**Your instructions:** The entries that follow include a run beginning at the line with "NH 𝒯 ιX).C)" and ending at the line with "(ecn : tf.base"; restate that run word for word and leave the rest out.

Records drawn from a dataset
include hX₀ h hc₀ ht in
/-- **CONSTANT-ANCHORED twin** of abc-iut-w5-d123's `…_ofAnchored_genuine_of_constantsDictionary` (p447915; `hfam` asked only for normalised anchors carrying a constant witness; otherwise verbatim — the form the final knits consume). **[EtTh] Theorem 5.7 (root level) at ALL levels for the genuine connected tower with pulled-back constants, ANCHORED form, with
ALL FOUR DERIVABLE binders of (A) discharged / re-keyed onto the landed producers** — `hN` GONE (Def. 3.6 (ii)(b)); `hinj` ⟸
{`hc₀`, `ht`}; `hfac₁` ⟸ {`hP34`, `ecn`, `hYdd`} (Prop. 3.4 (ii), [FrdII] Ex. 1.3 (ii), §5 p.322); **`hgc₁` ⟸ the ONE junction binder
`hD₁ : ConstantsDictionary` at the first root + `hY₁`** (Lemma 5.8 by Galois descent, abc-iut-L2-t11 `ConstantsDictionary.hgc`).
RESIDUAL of (A): `hnd` ALONE (print's standing hypothesis "`Φ` non-dilating", Thm. 3.7 (ii) p.305 / Cor. 3.8; refuted for the bare
Def. 3.6 (ii) data by `TemperedFrobenioid.not_isNonDilatingOn_divisorMonoid`).  The other binders of p442166 VERBATIM: seeds `αs`, `βs`
with `hdivcap₁`/`hdivcup₁` (Prop. 5.3 (vi)) and `hP24` (Prop. 2.4); the coherent family `hfam` (Rmk. 4.3.2 / Prop. 4.2 (iv)); (C) `hc`
(Cor. 2.8 (i) on the Prop. 5.2 (iii) classes).
[cite: MochizukiEtTh2009, Thm 5.7 p.329–330 (PDF pp.103–104); Lem 5.8 p.331 (PDF p.105); Def 3.6 (ii)(iii)(iv) p.303–304 (PDF pp.77–78); §5 p.322 (PDF p.96)] -/
theorem thetaRootPreservedAll_ofConnectedTemperoidYddFamily_ofConstAnchored_genuine_of_constantsDictionary
    (T : ThetaFrobenioidTower.{0} (BiKummerSetting.mkOfConnectedTemperoidYddTower X tf hZ hP NH 𝒯 ιX).C
      (ConnectedPart (BTemp X.Pi)))
    (hT : T = ofConnectedTemperoidFamily h Q odd_l R ιX K' (fun N => (Units.map (tf.ratFnFunctor.map (t N).op).hom).comp c₀)
      (fun N => tf.unitsMap_comp_injective (t N) hc₀ (ht N)) hinvc hinvp α β comm_sCap comm_sCup isIsometry_α degFr_α
      isIsometry_β degFr_β baseFrob_α)
    -- (A), residual: print's standing hypothesis "`Φ` non-dilating" (Thm. 3.7 (ii) / Cor. 3.8)
    (hnd : IsNonDilatingOn tf.divisorMonoid)
    -- (A) `hgc₁` RE-KEYED: the ONE junction binder at the first root and the identification of `Π^tp_Y̲`
    {μ₁ : DS.CyclotomeMod l' (T.atLevel 1).N} {ι₁ : (T.atLevel 1).PiX ≃ₜ* (Cu.thetaEnvData μ₁ hC hS).PiX}
    {m₁ : (T.atLevel 1).muTorsion (T.atLevel 1).BN (T.atLevel 1).N ≃* (Cu.thetaEnvData μ₁ hC hS).mu}
    (α₁ : (T.atLevel 1).BiratAutAction) {Cst₁ : Subgroup ((T.atLevel 1).biratUnits (T.atLevel 1).BN)}
    {ν₁ : Cst₁ →* (PadicAlgCl p)ˣ}
    (hD₁ : ThetaFrobenioid.BiratAutAction.ConstantsDictionary α₁ Cu μ₁ hC hS ι₁ m₁ Cst₁ ν₁)
    (hY₁ : (T.atLevel 1).IdentifiesPiY (Cu.thetaEnvData μ₁ hC hS) ι₁.toMulEquiv)
    (Ψ : (BiKummerSetting.mkOfConnectedTemperoidYddTower X tf hZ hP NH 𝒯 ιX).C ≌
      (BiKummerSetting.mkOfConnectedTemperoidYddTower X tf hZ hP NH 𝒯 ιX).C)
    -- (A) `hfac₁` RE-KEYED: Prop. 3.4 (ii), the identification `D → D₀ → D^cnst ≅ aug_* ⋙ G`, and `hYdd`
    {Dcnst : Type u₁} [Category.{v₁} Dcnst] (cnst : D₀ ⥤ Dcnst) (G : ConnectedPart (BTemp (Field.absoluteGaloisGroup K)) ⥤ Dcnst)
    (ecn : tf.base ⋙ cnst ≅ QuasiTemperoid.pushforward X.aug.toMonoidHom X.aug_surjective X.augIsOpenMap_holds ⋙ G)
    (hP34 : RealifiedDivisorMonoids.Prop34Cnst T₀ cnst)
    (hYdd : ∀ y : 𝒯.PiX, ∃ k ∈ 𝒯.PiYdd, X.aug (ιX k) = X.aug (ιX y))
    -- the seeds of the anchor at the first root [Thm. 5.10 (i)] and the inputs of abc-iut-w5-d245's producer
    (αs : Ψ.functor.obj (T.AN 1) ≅ T.AN 1) (βs : Ψ.functor.obj (T.BN 1) ≅ T.BN 1)
    (hdivcap₁ : T.pre.div (αs.inv ≫ Ψ.functor.map (T.sCap 1) ≫ βs.hom) = T.pre.div (T.sCap 1))
    (hdivcup₁ : T.pre.div (αs.inv ≫ Ψ.functor.map (T.sCup 1) ≫ βs.hom) = T.pre.div (T.sCup 1))
    (hP24 : ∀ γ : 𝒯.PiX ≃ₜ* 𝒯.PiX, 𝒯.PiYdd.map γ.toMulEquiv.toMonoidHom = 𝒯.PiYdd)
    -- the coherent family, for every normalised anchor WHOSE DISCREPANCY UNIT IS A GIVEN CONSTANT `c` (abc-iut-f-121's p438241 output shape)
    (hfam : ∀ (α₁ : Ψ.functor.obj (T.AN 1) ≅ T.AN 1) (β₁ : Ψ.functor.obj (T.BN 1) ≅ T.BN 1) (u₁ : Aut (T.BN 1))
      (hu₁ : u₁ ∈ (T.atLevel 1).units (T.BN 1)),
      α₁.inv ≫ Ψ.functor.map (T.sCap 1) ≫ β₁.hom = T.sCap 1 →
      α₁.inv ≫ Ψ.functor.map (T.sCup 1) ≫ β₁.hom = T.sCup 1 ≫ u₁.hom →
      ∀ c : T.Kˣ, (T.atLevel 1).unitsToBirat (T.BN 1) ⟨u₁, hu₁⟩ = T.constEmb 1 c →
        ∀ N : ℕ+, ∃ (a : Ψ.functor.obj (T.AN N) ≅ T.AN N) (b : Ψ.functor.obj (T.BN N) ≅ T.BN N) (w : Aut (T.BN N)),
          w ∈ (T.atLevel N).units (T.BN N) ∧
          a.inv ≫ Ψ.functor.map (T.sCap N) ≫ b.hom = T.sCap N ∧
          a.inv ≫ Ψ.functor.map (T.sCup N) ≫ b.hom = T.sCup N ≫ w.hom ∧
          a.inv ≫ Ψ.functor.map (T.α (one_dvd_level N)) ≫ α₁.hom = T.α (one_dvd_level N) ∧
          b.inv ≫ Ψ.functor.map (T.β (one_dvd_level N)) ≫ β₁.hom = T.β (one_dvd_level N))
    -- (C): the level-1 discrepancy constant of every normalised transport is a `2l`-th root of unity
    (hc : ∀ (α₁ : Ψ.functor.obj (T.AN 1) ≅ T.AN 1) (β₁ : Ψ.functor.obj (T.BN 1) ≅ T.BN 1) (u₁ : Aut (T.BN 1))
      (hu₁ : u₁ ∈ (T.atLevel 1).units (T.BN 1)),
      α₁.inv ≫ Ψ.functor.map (T.sCap 1) ≫ β₁.hom = T.sCap 1 →
      α₁.inv ≫ Ψ.functor.map (T.sCup 1) ≫ β₁.hom = T.sCup 1 ≫ u₁.hom →
        ∀ c : T.Kˣ, (T.atLevel 1).unitsToBirat (T.BN 1) ⟨u₁, hu₁⟩ = T.constEmb 1 c → c ^ (2 * T.l) = 1) :
    T.ThetaRootPreservedAll Ψ :=
  thetaRootPreservedAll_ofConnectedTemperoidYddFamily_ofConstAnchored_ofPulledConstants_genuine 𝒯 ιX h Q odd_l R K' hX₀ t c₀ hc₀ ht hinvc
    hinvp α β comm_sCap comm_sCup isIsometry_α degFr_α isIsometry_β degFr_β baseFrob_α T hT hnd
    (hgc_atLevelOne_of_constantsDictionary Cu hC hS T α₁ hD₁ hY₁) Ψ cnst G ecn hP34 hYdd αs βs hdivcap₁ hdivcup₁ hP24 hfam hc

**Solution for this exercise:**
      (BiKummerSetting.mkOfConnectedTemperoidYddTower X tf hZ hP NH 𝒯 ιX).C)
    -- (A) `hfac₁` RE-KEYED: Prop. 3.4 (ii), the identification `D → D₀ → D^cnst ≅ aug_* ⋙ G`, and `hYdd`
    {Dcnst : Type u₁} [Category.{v₁} Dcnst] (cnst : D₀ ⥤ Dcnst) (G : ConnectedPart (BTemp (Field.absoluteGaloisGroup K)) ⥤ Dcnst)
    (ecn : tf.base ⋙ cnst ≅ QuasiTemperoid.pushforward X.aug.toMonoidHom X.aug_surjective X.augIsOpenMap_holds ⋙ G)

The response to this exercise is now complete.